# Happy New Year



## Queenie1 (Aug 21, 2008)

Just want to wish you all a

HAPPY NEW YEAR

Have a wonderful evening and may all our dreams come true in 2009.

Love Queenie xx


----------



## popsi (Oct 11, 2007)




----------



## ebonie (Apr 17, 2007)

to you all as queenie said may all your dreams come true


----------



## Jule (Oct 12, 2008)

Happy New Year everyone,  hope you all have a good night and everyone has luck in 2009.

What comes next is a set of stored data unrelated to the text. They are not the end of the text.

/-- **THM C for `S = {x ≠ 0}`** (the three-node rule (3.6.19) made a theorem modulo finitely many
evaluations): with `r = 3` the inner list is exactly `{‖x‖₁ ∈ {1,2}}`, i.e. the `W_d`-orbits of the
printed nodes `e₁, 2e₁, e₁ + e₂` themselves. [cite: Fitzner2013Thesis, (3.6.19) p. 102] -/
theorem srwJ_sup_ne_zero {N : ℕ} (hN : 1 ≤ N) (hd : 2 * (N + 1) + 1 ≤ d) (l : ℕ) {r : ℕ}
    (hr : 2 ≤ r) {Ibar Fbar B : ℝ}
    (hin : ∀ x : Fin d → ℤ, x ≠ 0 → (∑ μ, |x μ|) < r → srwJ d N l x ≤ B)
    (hI : ∀ z : Fin d → ℤ, (∀ μ, 0 ≤ z μ) → ∑ μ, z μ = r → srwI d N (l + 1) z ≤ Ibar)
    (hF : ∀ y : Fin d → ℤ, (∀ μ, 0 ≤ y μ) → ∑ μ, y μ = (r - 2 : ℕ) → srwI d (N + 1) l y ≤ Fbar)
    (hfar : Ibar + Fbar / (2 * d) ≤ B)
    (x : Fin d → ℤ) (hx : x ≠ 0) : srwJ d N l x ≤ B :=
  srwJ_sup_of_layers (r₀ := 1) hN hd l hr
    (fun x hx1 hlt => hin x ((one_le_sum_abs_iff x).mp hx1) hlt) hI hF hfar x
    ((one_le_sum_abs_iff x).mpr hx)

end Literature.Probability.FitznerVanDerHofstad2017
theorem image_Φ₁_unitCube (i : Fin n) : Φ₁ i '' unitCube n = cubeL i := by
  ext y
  simp only [mem_image, cubeL, mem_setOf_eq, mem_unitCube']
  constructor
  · rintro ⟨x, hx, rfl⟩
    refine ⟨fun j => ?_, ?_⟩
    · by_cases hj : j = i
      · subst hj; rw [Φ₁_apply_self]; constructor <;> linarith [(hx j).1, (hx j).2]
      · rw [Φ₁_apply_ne i x hj]; exact hx j
    · rw [Φ₁_apply_self]; linarith [(hx i).2]
  · rintro ⟨hy, hyi⟩
    refine ⟨Function.update y i (2 * y i), fun j => ?_, ?_⟩
    · by_cases hj : j = i
      · subst hj; simp; constructor <;> linarith [(hy j).1]
      · simp [hj]; exact hy j
    · funext j
      by_cases hj : j = i
      · subst hj; rw [Φ₁_apply_self]; simp
      · rw [Φ₁_apply_ne i _ hj]; simp [hj]

theorem image_Φ₂_unitCube (i : Fin n) : Φ₂ i '' unitCube n = cubeR i := by
  ext y
  simp only [mem_image, cubeR, mem_setOf_eq, mem_unitCube']
  constructor
  · rintro ⟨x, hx, rfl⟩
    refine ⟨fun j => ?_, ?_⟩
    · by_cases hj : j = i
      · subst hj; rw [Φ₂_apply_self]; constructor <;> linarith [(hx j).1, (hx j).2]
      · rw [Φ₂_apply_ne i x hj]; exact hx j
    · rw [Φ₂_apply_self]; linarith [(hx i).1]
  · rintro ⟨hy, hyi⟩
    refine ⟨Function.update y i (2 * y i - 1), fun j => ?_, ?_⟩
    · by_cases hj : j = i
      · subst hj; simp; constructor <;> linarith [(hy j).2]
      · simp [hj]; exact hy j
    · funext j
      by_cases hj : j = i
      · subst hj; rw [Φ₂_apply_self]; simp
      · rw [Φ₂_apply_ne i _ hj]; simp [hj]

/-! ## Semialgebraicity of the charts -/

theorem isSemialgebraicMapOn_Φ₁ (i : Fin n) {s : Set (Fin n → ℝ)} (hs : IsSemialgebraic ℚ s) :
    IsSemialgebraicMapOn ℚ s (Φ₁ i) := by
  classical
  refine IsSemialgebraicMapOn.of_forall hs fun j => ?_
  by_cases hj : j = i
  · subst hj
    refine (isSemialgebraicFunOn_aeval hs (C (1 / 2 : ℚ) * X j)).congr fun x _ => ?_
    simp only [Φ₁_apply_self, map_mul, aeval_C, aeval_X]
    simp; ring
  · refine (isSemialgebraicFunOn_aeval hs (X j)).congr fun x _ => ?_
    simp [Φ₁_apply_ne i x hj]

theorem isSemialgebraicMapOn_Φ₂ (i : Fin n) {s : Set (Fin n → ℝ)} (hs : IsSemialgebraic ℚ s) :
    IsSemialgebraicMapOn ℚ s (Φ₂ i) := by
  classical
  refine IsSemialgebraicMapOn.of_forall hs fun j => ?_
  by_cases hj : j = i
  · subst hj
    refine (isSemialgebraicFunOn_aeval hs (C (1 / 2 : ℚ) * (1 + X j))).congr fun x _ => ?_
    simp only [Φ₂_apply_self, map_mul, map_add, map_one, aeval_C, aeval_X]
    simp; ring
  · refine (isSemialgebraicFunOn_aeval hs (X j)).congr fun x _ => ?_
    simp [Φ₂_apply_ne i x hj]

/-! ## (D) ⊆ relations -/

theorem cubeHalvingRel_subset_relations : cubeHalvingRel ⊆ (relations : Set FormalRep) := by
  rintro c ⟨n, r, r₁, r₂, i, hd, -, hd₁, -, hd₂, -, h₁, h₂, rfl⟩
  -- restrictions of `r` to the two half cubes
  have hsL : cubeL i ⊆ r.domain := by rw [hd]; exact fun x hx => hx.1
  have hsR : cubeR i ⊆ r.domain := by rw [hd]; exact fun x hx => hx.1
  set rL : IntegralRep n := r.restrict (cubeL i) (isSemialgebraic_cubeL i) hsL with hrL
  set rR : IntegralRep n := r.restrict (cubeR i) (isSemialgebraic_cubeR i) hsR with hrR
  -- (1a) domain additivity along the null wall `x_i = 1/2`
  have hsplit : KZ.of r - KZ.of rL - KZ.of rR ∈ relations := by
    refine domainAddRel_subset_relations ⟨n, r, rL, rR, ?_, ?_, fun _ _ => rfl, fun _ _ => rfl, rfl⟩
    · rw [hd, hrL, hrR, IntegralRep.domain_restrict, IntegralRep.domain_restrict]
      exact unitCube_eq_union i
    · rw [hrL, hrR, IntegralRep.domain_restrict, IntegralRep.domain_restrict]
      exact volume_cubeL_inter_cubeR i
  -- (2) the left half is the image of the cube under `Φ₁`
  have hcov₁ : KZ.of r₁ - KZ.of rL ∈ relations := by
    refine changeOfVariablesRel_subset_relations
      ⟨n, r₁, rL, Φ₁ i, fun _ => halfCLM i, ?_, ?_, ?_, ?_, ?_, rfl⟩
    · rw [hd₁]; exact isSemialgebraicMapOn_Φ₁ i (isSemialgebraic_unitCube n)
    · intro x _; exact hasFDerivWithinAt_Φ₁ i _ x
    · exact (injective_Φ₁ i).injOn
    · rw [hrL, IntegralRep.domain_restrict, hd₁]; exact (image_Φ₁_unitCube i).symm
    · intro x hx
      rw [hd₁] at hx
      rw [hrL, IntegralRep.integrand_restrict, det_halfCLM, h₁ x hx,
        abs_of_pos (by norm_num : (0 : ℝ) < 1 / 2)]
      show 1 / 2 * r.integrand (Φ₁ i x) = r.integrand (Φ₁ i x) * (1 / 2)
      ring
  -- (2) the right half is the image of the cube under `Φ₂`
  have hcov₂ : KZ.of r₂ - KZ.of rR ∈ relations := by
    refine changeOfVariablesRel_subset_relations
      ⟨n, r₂, rR, Φ₂ i, fun _ => halfCLM i, ?_, ?_, ?_, ?_, ?_, rfl⟩
    · rw [hd₂]; exact isSemialgebraicMapOn_Φ₂ i (isSemialgebraic_unitCube n)
    · intro x _; exact hasFDerivWithinAt_Φ₂ i _ x
    · exact (injective_Φ₂ i).injOn
    · rw [hrR, IntegralRep.domain_restrict, hd₂]; exact (image_Φ₂_unitCube i).symm
    · intro x hx
      rw [hd₂] at hx
      rw [hrR, IntegralRep.integrand_restrict, det_halfCLM, h₂ x hx,
        abs_of_pos (by norm_num : (0 : ℝ) < 1 / 2)]
      show 1 / 2 * r.integrand (Φ₂ i x) = r.integrand (Φ₂ i x) * (1 / 2)
      ring
  have heq : KZ.of r - KZ.of r₁ - KZ.of r₂ =
      (KZ.of r - KZ.of rL - KZ.of rR) - (KZ.of r₁ - KZ.of rL) - (KZ.of r₂ - KZ.of rR) := by abel
  rw [heq]
  exact relations.sub_mem (relations.sub_mem hsplit hcov₁) hcov₂


/-! ## The registered stubs S2a, S2b, S2c -/

/-- **S2a (soundness of cubical integrand additivity and change of variables).** Both families are
instances of the corresponding KZ moves. [Kontsevich–Zagier 2001, §1.2 rules (1), (2)] -/
theorem stub_cubeAddCov_sound :
    cubeIntegrandAddRel ∪ cubeChangeOfVariablesRel ⊆ (relations : Set FormalRep) :=
  union_subset cubeIntegrandAddRel_subset_relations cubeChangeOfVariablesRel_subset_relations

/-- **S2b (soundness of cubical Newton–Leibniz).** The cube `[0,1]ⁿ⁺¹` is the band `a = 0 ≤ b = 1`
over `[0,1]ⁿ`. [Kontsevich–Zagier 2001, §1.2 rule (3)] -/
theorem stub_cubeNewtonLeibniz_sound : cubeNewtonLeibnizRel ⊆ (relations : Set FormalRep) :=
  cubeNewtonLeibnizRel_subset_relations

/-- **S2c (soundness of dyadic halving).** Domain additivity along the null wall `xᵢ = ½` and two
affine changes of variables. [Kontsevich–Zagier 2001, §1.2 rules (1), (2)] -/
theorem stub_cubeHalving_sound : cubeHalvingRel ⊆ (relations : Set FormalRep) :=
  cubeHalvingRel_subset_relations

/-- All cubical moves are KZ relations, hence `cubeRelations ≤ relations`. [Kontsevich–Zagier 2001, §1.2] -/
theorem cubeRelations_le_relations' : cubeRelations ≤ relations := by
  refine (AddSubgroup.closure_le _).mpr ?_
  rintro c (((hc | hc) | hc) | hc)
  · exact cubeIntegrandAddRel_subset_relations hc
  · exact cubeNewtonLeibnizRel_subset_relations hc
  · exact cubeChangeOfVariablesRel_subset_relations hc
  · exact cubeHalvingRel_subset_relations hc

end Summit.KontsevichZagierPeriods.FurushoPentagon.ReducedPeriodRing
import Mathlib
import Literature.Analysis.FluidPDE.VectorCalculus
import Summits.NavierStokesRegularity.NavierStokesRegularity.Theorems.FilamentSkeletonRssSelectionBoxRJRungCutoffShooting

/-!
# Route `FilamentSkeletonRss` · crux `SkeletonJ1R` (stmt-NavierStokesRegularity-23610) · registered line `streamline_kantorovich_R`
# — brick F(i)-a for stub F `LiaFrameL`: the line Biot–Savart field with a general core constant, its smoothness, and global
# shooting for the POSITION-cut-off local-induction equation

Lead `ns-fsr-lead-23610` (g0), `--supports stmt-NavierStokesRegularity-23610 --as helper`; route-independent (no `Theses` import, no
line-vocabulary import: the instantiation to `SkeletonJ1RFrame.IsLiaReference` is a one-line corollary once the Defs file
`…SkeletonJ1RFrameDefs.lean` has landed).

WHAT.  Stub F(i) of the registered skeleton (`Cruxes/SkeletonJ1R/Lines/streamline_kantorovich_R.lean`) asks for the LIA REFERENCE: unit-speed
`C²` curves solving `x″ = (β⁻¹ φ(x)) • x′ × W(x)` where `φ` is a smooth cutoff of POSITION (not of the parameter, unlike the rung ladder's
`…RungModelArc`) and `W` = the regularised Biot–Savart field of the partners' straight datum lines (core constant
`a = exp(−(1+γ_E−log 2))`, NOT `1`) plus the frame field `½y − αe₃×y`.  This file supplies the three Γ-free ingredients:

* `integral_lineKernel_core` — `∫ ((u² + A)^{3/2})⁻¹ du = 2/A` for every `A > 0` (the `SkeletonEquilibrium.Sketch` version of the tree is
  private and needs `A ≥ 1`);
* `lineBiotSavart_core` — for a core constant `a > 0`, a unit direction `t` and a base point `W`,
  `∫ ((‖y − (W + σt)‖² + a)^{3/2})⁻¹ • t × (y − (W + σt)) dσ = (2/(‖y − W‖² − ⟪y − W, t⟫² + a)) • t × (y − W)` (+ integrability):
  the closed form that makes the ambient field an explicit smooth rational expression;
* `contDiff_lineField` — `y ↦ (2/(‖y − W‖² − ⟪y − W, t⟫² + a)) • t × (y − W)` is `C^∞` (`a > 0`, `‖t‖ = 1`), with the pointwise bound
  `‖…‖ ≤ 2 d/(d² + a)` where `d = dist(y, line)` (`norm_lineField_le`);
* `positionCutoffLia_exists` / `_unique` — for `φ : ℝ³ → ℝ` and `W : ℝ³ → ℝ³` both `C¹`, any `b : ℝ` and Cauchy data `(P, e)`, `‖e‖ = 1`,
  the equation `x″ = (b * φ(x)) • x′ × W(x)` has a unique global `C²` unit-speed solution (the tree's `SelectionBoxRJRung.cutoffShooting_exists`
  with the jointly-`C¹` field `g t y = (b * φ y) • W y`).

HONEST FRAMING.  ODE / kernel bookkeeping for the ∃-side of a HYPOTHETICAL filament-type rotating-self-similar blow-up skeleton (MODEL rung,
negative side); nothing here is a claim about Navier–Stokes regularity or blow-up; stub F and the crux stay OPEN.
-/

set_option linter.dupNamespace false -- `NavierStokesRegularity.NavierStokesRegularity` path/namespace repetition is the tree convention

noncomputable section

namespace Summit.NavierStokesRegularity.NavierStokesRegularity.Theorems.SkeletonJ1RFrame

open Set Function Filter MeasureTheory Real Topology
open Literature.Analysis.FluidPDE
open Summit.NavierStokesRegularity.NavierStokesRegularity.Theorems.SelectionBoxRJRung
open scoped InnerProductSpace

/-! ## §1 The Rosenhead line kernel with a general constant `A > 0` -/

/-- The line kernel `((u² + A)^{3/2})⁻¹`, `A > 0`, is integrable on `ℝ` (domination by `(min 1 A)^{-3/2} (1 + u²)⁻¹`). [folklore] -/
theorem integrable_lineKernel_core {A : ℝ} (hA : 0 < A) :
    Integrable fun u : ℝ => ((u ^ 2 + A) ^ (3 / 2 : ℝ))⁻¹ := by
  set m : ℝ := min 1 A with hm
  have hm0 : 0 < m := lt_min one_pos hA
  have hb : ∀ u : ℝ, 0 < u ^ 2 + A := fun u => by positivity
  have hc : Continuous fun u : ℝ => ((u ^ 2 + A) ^ (3 / 2 : ℝ))⁻¹ :=
    (((continuous_pow 2).add continuous_const).rpow_const fun u => Or.inr (by norm_num)).inv₀
      fun u => (Real.rpow_pos_of_pos (hb u) _).ne'
  refine (integrable_inv_one_add_sq.const_mul ((m ^ (3 / 2 : ℝ))⁻¹)).mono' hc.aestronglyMeasurable
    (Eventually.of_forall fun u => ?_)
  rw [norm_inv, Real.norm_of_nonneg (Real.rpow_nonneg (hb u).le _)]
  have h1 : m * (1 + u ^ 2) ≤ u ^ 2 + A := by
    have : m ≤ 1 := min_le_left _ _
    have : m ≤ A := min_le_right _ _
    nlinarith [sq_nonneg u]
  have h2 : (m * (1 + u ^ 2)) ^ (3 / 2 : ℝ) ≤ (u ^ 2 + A) ^ (3 / 2 : ℝ) :=
    Real.rpow_le_rpow (by positivity) h1 (by norm_num)
  have h3 : 0 < (m * (1 + u ^ 2)) ^ (3 / 2 : ℝ) := Real.rpow_pos_of_pos (by positivity) _
  calc ((u ^ 2 + A) ^ (3 / 2 : ℝ))⁻¹ ≤ ((m * (1 + u ^ 2)) ^ (3 / 2 : ℝ))⁻¹ := inv_anti₀ h3 h2
    _ = (m ^ (3 / 2 : ℝ))⁻¹ * ((1 + u ^ 2) ^ (3 / 2 : ℝ))⁻¹ := by
        rw [Real.mul_rpow hm0.le (by positivity), mul_inv]
    _ ≤ (m ^ (3 / 2 : ℝ))⁻¹ * (1 + u ^ 2)⁻¹ := by
        refine mul_le_mul_of_nonneg_left ?_ (inv_nonneg.2 (Real.rpow_nonneg hm0.le _))
        have hq : (1 : ℝ) ≤ 1 + u ^ 2 := by nlinarith [sq_nonneg u]
        have hq0 : 0 < 1 + u ^ 2 := by positivity
        refine inv_anti₀ hq0 ?_
        calc (1 + u ^ 2) = (1 + u ^ 2) ^ (1 : ℝ) := (Real.rpow_one _).symm
          _ ≤ (1 + u ^ 2) ^ (3 / 2 : ℝ) := Real.rpow_le_rpow_of_exponent_le hq (by norm_num)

Tried downloading one of those lovely pics that you ebonie and popsi have put on here but not working, im useless its on my desktop instead!!


----------



## popsi (Oct 11, 2007)

jule

i bet it looks very pretty on your desktop thou xx


----------



## Jule (Oct 12, 2008)

Oh yes it does thank you, it was the one with the penguins, my DH favourite animal!

How are you?


----------



## popsi (Oct 11, 2007)

i love penguins too they are sooo cute

i am good thanks, looking forward to the new year  

hope you have a lovely evening tonight, i am supposed to be working now on here but chatting is so much more fun lol


----------



## ebonie (Apr 17, 2007)

Jule did u copy  the second code in glittergraphics not the first one  

Hope you both have a great night im just going to dry my hair cause im supposed to be out in a hours time   happy new year to u all


----------



## Jule (Oct 12, 2008)

Wonder if this has worked,hope so!!!


----------



## Jule (Oct 12, 2008)

Thanks ebonie done it, im getting better at this!!


----------



## Cath34 (Oct 14, 2008)

Sorry I haven't been on here in a while!! but HAPPY NEW YEAR to everyone. I hope we all get the news we want in 2009 and that our dreams come true. Have a great evening everyone. Catch up soon


----------



## kara76 (Dec 14, 2004)

happy new year all

hope its a good one for everyone

ive been working all day and im ill , man flu of all things


----------



## ANDI68 (Aug 17, 2007)

​


----------



## kara76 (Dec 14, 2004)

2009 bring in on


----------



## PixTrix (Aug 20, 2008)

Happy new year all.

May 2009 bring all our dreams come true xx


----------



## Taffy Girl (Feb 8, 2008)

Happy New Year to you all - hope 2009 brings all you hope for   

x x x


----------